The paint manufacturers are getting better, Minwax now has a water based oil-modified polyurethane that
I have been using on my bowls with good results. Thank you for sharing.


----------



## JCMeyersIV

I love this paint! I've used it on a few projects and its just so nice to work with. I like the luster of it as well.


----------



## Routerisstillmyname

Awesome, It looks like paint booth sprayed on jib.


----------



## Oldtool

Great review, very interesting and much appreciated. As I hate painting to the point that I'd rather have a tooth pulled without anesthesia, I think I'll give this a try and keep more of my teeth. Thanks.


----------



## RUINTUIT

Excellent review! Well written, informative, and thought provoking to the point that like the others, I too have thoughts on what to try this stuff on. Thanks for sharing your experience.

Scott


----------



## Tedstor

Thanks for the compliments. This project, along with all the lovely responses, has motivated me to build some other pieces I have been putting off. As much as I love the look of wood. I have a few projects in-mind that would be more appropriate if painted. Now that I've found a paint that isn't a royal PITA to work with, I'm looking forward to getting started. And since I'll be painting said projects, I don't have to use expesive, hardwood stock. Paint grade pine (or mdf) will do.


----------



## MichaelJ

Thanks for the excellent review! I am planning on using this to paint some kitchen cabinets, so this helps validate my decision. I do thinkit seems a bit unfair to deduct 1 star due to the price.
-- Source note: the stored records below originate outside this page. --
import Summits.QuantumFields.YangMills.Theorems.ComplexCouplingChannelTubeZeroFreeChannelEngineAnchor
import Summits.QuantumFields.YangMills.Theorems.ComplexCouplingChannelHarmonicMeasureEngineDiscChain
import Literature.Analysis.Complex.VitaliConvergence
import Literature.Analysis.Complex.LogDerivZeros
import HarnessLib

/-!
# Engine of `TubeZeroFreeChannel`, part 2: exponential rate pinning propagates along a zero-free channel

Crux `TubeZeroFreeChannel` (item stmt-QuantumFields-18841, route `ComplexCouplingChannel`), strategist
certificate, file 2 of 3.  Pure complex analysis — the route's "harmonic-measure engine" run on logarithms:

`exists_rate_pinning_of_zeroFree`: along a chain of discs joining the anchor point `x` to `β` inside an open
connected zero-free domain `D` of entire functions `f_t` of exponential type, holomorphic logarithms `g_t` of
`f_t` are continued disc by disc (`exists_log_on_ball`, uniqueness on the convex overlaps), the normalised
logarithms `g_t / t` converge by Vitali (`exists_tendstoLocallyUniformlyOn_of_frequently_tendsto`, local
boundedness from Borel–Carathéodory) to holomorphic rates `E^{(j)}` agreeing on overlaps, and the Hadamard
three-circles step `norm_le_sqrt_of_three_circles` propagates the anchor's exponential pinning
`‖f_t e^{−t e} − 1‖ ≤ C e^{−c₁ t}` against the sub-exponential bound `‖f_t e^{−t E^{(j)}} − 1‖ ≤ e^{ε' t} + 1`
(uniform convergence on compacts): at `β`, `‖f_t(β) e^{−t E} − 1‖ ≤ C' e^{−(c₁ θ / 2) t}`, `θ = 2^{−N}` with `N`
the length of the chain — independent of the functions.

References: Hadamard (1896) (three circles); R. Nevanlinna, *Eindeutige analytische Funktionen* (1936) §III.2
(two-constants theorem); E. C. Titchmarsh, *The Theory of Functions* §5.21 (Vitali); Mathlib
`Complex.borelCaratheodory_zero`.
-/

set_option autoImplicit false

noncomputable section

open scoped Topology
open Filter Metric Set Complex

namespace Summit.QuantumFields.YangMills.Theorems.TubeZeroFreeChannel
It seems to me like the reviews here and the star rankings are more suited for your opinion of how the product performed vs. the price of the product.


----------



## waho6o9

MDO (medium density overlay) paints up great as well Tedstor.
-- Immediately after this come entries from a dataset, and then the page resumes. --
import Literature.NumberTheory.Weil1964.UnitaryArchLocalTopFormHaar     -- ★ p844350 A-p06 (g28) U1 FILE B: `skewC`, `traceFormC`, `lieGramC`, `lieFinBasisC`, `lieGramDetC`, `lieStdLebesgueC`, `skewMulLC`, `cayleyWeightC`
import Literature.NumberTheory.Weil1964.UnitaryArchTopFormHaar          -- ★ A-p19 (g20) D-T3′: `archSkew`-side `traceForm`, `lieGram`, `lieFinBasis`, `lieGramDet`, `lieStdLebesgue` (+ ★ `skewMulL`, `cayleyWeight`)
import Mathlib.LinearAlgebra.StdBasis
import HarnessLib

/-!
# (U) ROAD U2, FILE E — the canonical Lebesgue measure, the Cayley weight and the Gram non-degeneracy of `𝔲(J)` SPLIT ALONG THE PLACES:
# `e_* lieStdLebesgue = ⊗_i lieStdLebesgueC`, `cayleyWeight = ∏_i cayleyWeightC`, `lieGramDet ≠ 0 ⇒ lieGramDetC ≠ 0` for ANY splitting `e : 𝔲(J) ≃ Π_i 𝔲(J_i)`
# compatible with the trace form and the Cayley multiplication (Rogawski 1990 §1.7; Macdonald 1980)

Topic `NumberTheory/Weil1964`; namespace `Literature.NumberTheory.Weil1964.UnitaryArchTopForm`.  THEOREMS ONLY (no definition, no instance, no notation, no named fact,
no `sorry`); kernel lane.  Cell `pub/hodgecm-mathlib` (D-0151), crux H413 = `stmt-HodgeConjecture-24833` (supports only); ROAD (U) (LEAD F0P3a-plan (g10) WORDS T9-32 (4) ∕
T9-36; owner A-p19 (g24) `ROAD-U-v1` c65f2c35; U1 ★ A-p06 (g28) p844327∕p844350∕p844375; U2 HEAD `map_archPiEquivCM_archTopFormHaar` = A-p06 (g28), who SHED this file
(12:50:52Z) to A-p12 (g20); owner's nod 12:53:39Z).  DESIGN (A-p12 12:57Z): (E1)–(E3) are proved ABSTRACTLY in the splitting — for any finite index type `ι`, any family
`Jw : ι → M_N(ℂ)` and any continuous linear equivalence `e : 𝔲(J) ≃L[ℝ] Π_i 𝔲(Jw i)` satisfying the two laws of A-p06's FILE D (`htr`: the trace form is the sum of
the place trace forms through `e`; `hmul`: `e` intertwines `skewMulL` with the product of the `skewMulLC`) — so this file does not import FILE D; FILE F instantiates
`e := skewPiEquiv`, `htr := traceForm_eq_sum_traceFormC`, `hmul := skewPiEquiv_skewMulL`.
HONEST LABEL: HC_CM is proved only modulo the cell's 2 remaining named inputs (hLiu418, h413) until rung 0 closes; this file is measure-theoretic bookkeeping over Mathlib
(`Basis.addHaar`, `Measure.pi`) and pays no letter by itself.

THE MATHEMATICS.  §0 (folklore, generic): the parallelepiped of the assembled basis `Pi.basis b` of `Π_i E_i` is the product of the parallelepipeds
(`coe_parallelepiped_pi_basis`), hence **`(Pi.basis b).addHaar = Measure.pi (fun i => (b i).addHaar)`** (`pi_basis_addHaar`; Mathlib has the binary `Basis.prod_addHaar`
only); `Measure.pi (c • μ) = (∏ c) • Measure.pi μ` (`pi_smul_measure`); and, for linear maps of DIFFERENT finite free modules, `det(⊕_i f_i) = ∏_i det f_i` through
`det (blockDiagonal' d) = ∏ det d_i` (private copies adapted from ★ `HodgeStructureEndActionCharpolyFactorFields`; Mathlib's `det_blockDiagonal`∕`LinearMap.det_pi` are the
equal-block cases).  §1 Given `e` and `htr`: pull the assembled basis `Pi.basis (lieFinBasisC ∘ Jw)` back along `e` to a basis `B` of `𝔲(J)`; its trace-form Gram matrix is
`blockDiagonal' (lieGramC (lieFinBasisC (Jw i)))` (cross-place entries vanish by `htr`), so `det = ∏_i lieGramDetC (Jw i)` (`det_lieGram_pullback_pi_basis`); with ★
`lieStdLebesgue_eq_smul_addHaar B` (basis-freeness), `Basis.map_addHaar`, §0 and `√|∏| = ∏ √|·|`:
**(E1) `map_lieStdLebesgue_eq_pi`**: `e_* (lieStdLebesgue J) = Measure.pi (lieStdLebesgueC ∘ Jw)`; and **(E3) `lieGramDetC_ne_zero_of_lieGramDet_ne_zero`** (a non-zero
product has non-zero factors; `lieGramDet` and `det Gram(B)` differ by `det(P)² ≠ 0`, ★ `lieGram_basis_change`).  §2 Given `hmul`: `skewMulL X = e⁻¹ ∘ (⊕_i skewMulLC (e X i)) ∘ e`,
so `det (skewMulL X) = ∏_i det (skewMulLC (e X i))` (`LinearMap.det_conj` + §0) and **(E2) `cayleyWeight_eq_prod`**: `cayleyWeight X = ∏_i cayleyWeightC (e X i)`.

## References
* [Rogawski1990] J. D. Rogawski, *Automorphic Representations of Unitary Groups in Three Variables*, Ann. of Math. Stud. 123 (1990): §1.7 p. 6 (`dg = |Ω|_v`, product over places).
* [Macdonald1980] I. G. Macdonald, *The volume of a compact Lie group*, Invent. Math. 56 (1980), 93–95 (trace-form normalisation).
* [Folland1995] G. B. Folland, *A Course in Abstract Harmonic Analysis* (1995), §2.2 (Haar measure on products; uniqueness).
* [Knapp2002] A. W. Knapp, *Lie Groups Beyond an Introduction*, 2nd ed. (2002), VIII §2 (Lebesgue measure from a basis; change of basis).
-/

set_option autoImplicit false
-- the scoped normed structure on the submodules `𝔲 ≤ M_N` is only reducibly defeq to the subtype uniformity ∕ topology carried by the `[BorelSpace ↥…]` binders
-- (as in ★ `UnitaryArchTopFormHaar`, ★ `UnitaryArchLocalTopFormHaar`)
set_option backward.isDefEq.respectTransparency false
A great brush, though expensive, makes the job a real pleasure, thanks for
getting that out there.


----------



## don1960

I agree with all you said about this paint. i used it to paint kitchen cabinets, and they turned out great.

It has been about a year since then, and the paint has held up well so far. Easy to wipe clean, and no marks yet.
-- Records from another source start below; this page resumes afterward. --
import Mathlib
import HarnessLib
import HarnessLib.Audit
import Summits.CriticalPhenomena.PercolationContinuityZ3.Theorems.PercNearOneGluingNoHeavyLowerTailHexMSMatch
import Summits.CriticalPhenomena.PercolationContinuityZ3.Theorems.PercNearOneGluingNoHeavyLowerTailHexMSDeadMatching
import Summits.CriticalPhenomena.PercolationContinuityZ3.Theorems.PercNearOneGluingNoHeavyLowerTailDeltaMS

/-!
# Conjecture (MATCH): reduction to complement-closed dead sets, and the two-adjacent-axes case (hp-7 gen 69)

Support file for crux `stmt-CriticalPhenomena-4575` (route `PercNearOneGluingNoHeavy`), hull-port seat `prim-hp-7` (generation 69);
`--supports stmt-CriticalPhenomena-4575`.  No `sorry`.  Memo: `run/shared/lean/prim/prim-hp-7/FROM-prim-hp-7-g69-MATCH-SYMMETRIC.md`.

Vocabulary of `…HexMSMatch` (gen 67): in an antipodal instance `(U, 𝒟, x)` a member `s` is DEAD if it is not a far meet/join
(`s ∉ symGen U 𝒟 x`); its CANDIDATES are its absent far products `farProducts 𝒟 x s \ 𝒟`; Conjecture (MATCH) = `MatchHall U 𝒟 x` is Hall's
condition `#A ≤ #(⋃_{s ∈ A} candidates s)` for every set `A` of dead members ((MATCH) ⟹ Δ-HEX ⟹ HEX-MS, `deltaHexRel_of_matchHall`).

* `farProducts_compl`, `candidates_compl` — the bipartite graph dead ↔ candidates is symmetric under complementation in `U`:
  the candidates of `U \ s` are the complements of the candidates of `s`; `compl_mem_dead` — so is the dead set.
* `matchHall_of_complClosed`, `matchHall_iff_complClosed` — **(MATCH) ⟺ Hall's condition for the COMPLEMENT-CLOSED dead sets only.**
  (For an arbitrary dead `A` with complement-image `Aᶜ`: `N(Aᶜ) = N(A)ᶜ`, so `2 #N(A) = #N(A ∪ Aᶜ) + #(N(A) ∩ N(A)ᶜ) ≥ #(A ∪ Aᶜ) + #(A ∩ Aᶜ) = 2 #A`
  by the two symmetric instances of Hall's condition.)  For a complement-closed dead `A` the neighbourhood is simply
  `(all far products with a factor in A) \ 𝒟`, so (MATCH) reads: **every complement-closed family `A` of dead members has at least `#A` absent
  far products** — a 'relative Δ-HEX' (for an all-dead instance and `A = 𝒟` it is Δ-HEX itself).
* `sdiff_mem_candidates_of_twoAxes`, `matchHall_of_adjacent` — **(MATCH) holds for every instance whose labels lie on at most two ADJACENT
  antipodal axes** (`x a ∈ {i, i+1, i+3, i+4}` on `𝒟`): for dead `b, b'` with labels in `{i, i+1}` the difference `b \ b'` and the complement
  `U \ (b' \ b)` are candidates of `b` (a member equal to `b \ b'` would have to be close to `x b` and far from `x b'`, impossible with four
  labels), so a complement-closed dead `A = B ∪ Bᶜ` has at least `#(B \\ B ∪ (B \\ B)ᶜ) ≥ 2 #B = #A` candidates by Δ-MS
  (`two_mul_card_le_card_cl_diffs`, gen 66).  Three axes remain open (gen 69 memo: exact n ≤ 6, and the blocker/compensation structure).
-/

namespace Summit.CriticalPhenomena.PercolationContinuityZ3.Theorems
I would only add that the dry time before use should be a minimum of 48 hours, even in the warm months. At least, that was my experience. I noticed a definite difference in the cured state during the last 24 hours. This is in the northeast during 70°+ days.


----------



## don1960

Oops, I had the time wrong. I meant to say one week instead of 48 hours. I was thinking of the wrong product.

After I looked at my reply again, something didn't seem right. Sorry.


----------



## Earlextech

This is a great product, I've always prefered Benjamin Moore products and their store employees! By the way, it sprays great thinned 10%.


----------



## don1960

Sam, that is good to know about the spraying. I brushed mine on, but I'd like to try spraying next time.


----------



## lazyoakfarm

I just bought an FUJI HVLP can this be sprayed?


----------



## helluvawreck

You've done a beautiful job on this table. I love the style and proportions of this table.

helluvawreck aka Charles
http://woodworkingexpo.wordpress.com


----------



## ScottinTexas

Thank you for this. I am trying to do a cabinet/shelf project and am looking for the right paint. I see the waterborne alkyds have been out a few years. Still a little young but I guess they have had some time to be tested in the real world. I have come across several reviews:

http://www.jackpauhl.com/the-technical-decision-on-waterborne-alkyd/

I was going to go with Sherwyn Williams until I read that above and this below:

http://www.bowerpowerblog.com/2013/02/benjamin-vs-sherwin/

Means more driving to get it but I think it will be worth it.


----------



## craftsman on the lake

My 2 cents on Benjamin Moore paint. It is probably the best paint out there. Some paints are also very good but BM has tradeoffs characteristics that make it better. i.e. Behr paint for exterior use will stay on much better than any paint. But to do that it's thick. BM paint seems to compromise things so that it's still good paint but works and levels well. I've always used it. pricey though.


----------



## dave_oh

I just got some of this stuff to paint a few cabinets. Brushes great just like everyone says. Earlextech, I was going to try spraying it but the viscosity out of the can was over 400. Will adding 10% water really drop that to under 160?


----------